import Summits.MatrixMultiplication.OmegaCensus.STPPSmallPatternKernelSearch122

/-!
# ω-census, `(1,2,2)^4` is infeasible in `ℤ/26` — kernel search, part

HONEST FRAMING (pub-omega census; verbatim): lottery ticket; floor = certified bounds/negative ranges.
Census STRUCTURE bookkeeping of the STPP track (seat pub-omega-stpp-3, gen 23; STRUCTURE row B5, the threshold column
`T2(H) = max {k : (1,2,2)^k ⊆ H}`, lower side), not progress on `ω`: small patterns in small groups bound no exponent.

Representative chunks of `STPP122Neg.search2 (zcode 26) 4` (`decide +kernel`, ≈ 103 s predicted);
assembled in `STPPSmallPatternNone122K4Z26.lean`.

References: H. Cohn, R. Kleinberg, B. Szegedy, C. Umans, FOCS 2005 (arXiv:math/0511460), Def. 5.1.
-/

set_option Elab.async false  -- several kernel pieces: elaborate sequentially (memory)

namespace Summit.MatrixMultiplication.OmegaCensus

namespace STPP122Neg

open STPP211Neg

/-- Chunked kernel search, `ℤ/26`, `k = 4`, chunks `(y, x1)` = [(13, 67107327)] (≈ 52 s predicted). -/
theorem Z26k4v.s17 : search2x (zcode 26) 4 [(13, 67107327)] = true := by
  decide +kernel

/-- Chunked kernel search, `ℤ/26`, `k = 4`, chunks `(y, x1)` = [(13, 67094527)] (≈ 52 s predicted). -/
theorem Z26k4v.s18 : search2x (zcode 26) 4 [(13, 67094527)] = true := by
  decide +kernel

end STPP122Neg

end Summit.MatrixMultiplication.OmegaCensus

══════════════════════════════

Your answer should be the number of lines in the records that contain the word "Chunked", with nothing added.

§ TASK OUTPUT: 2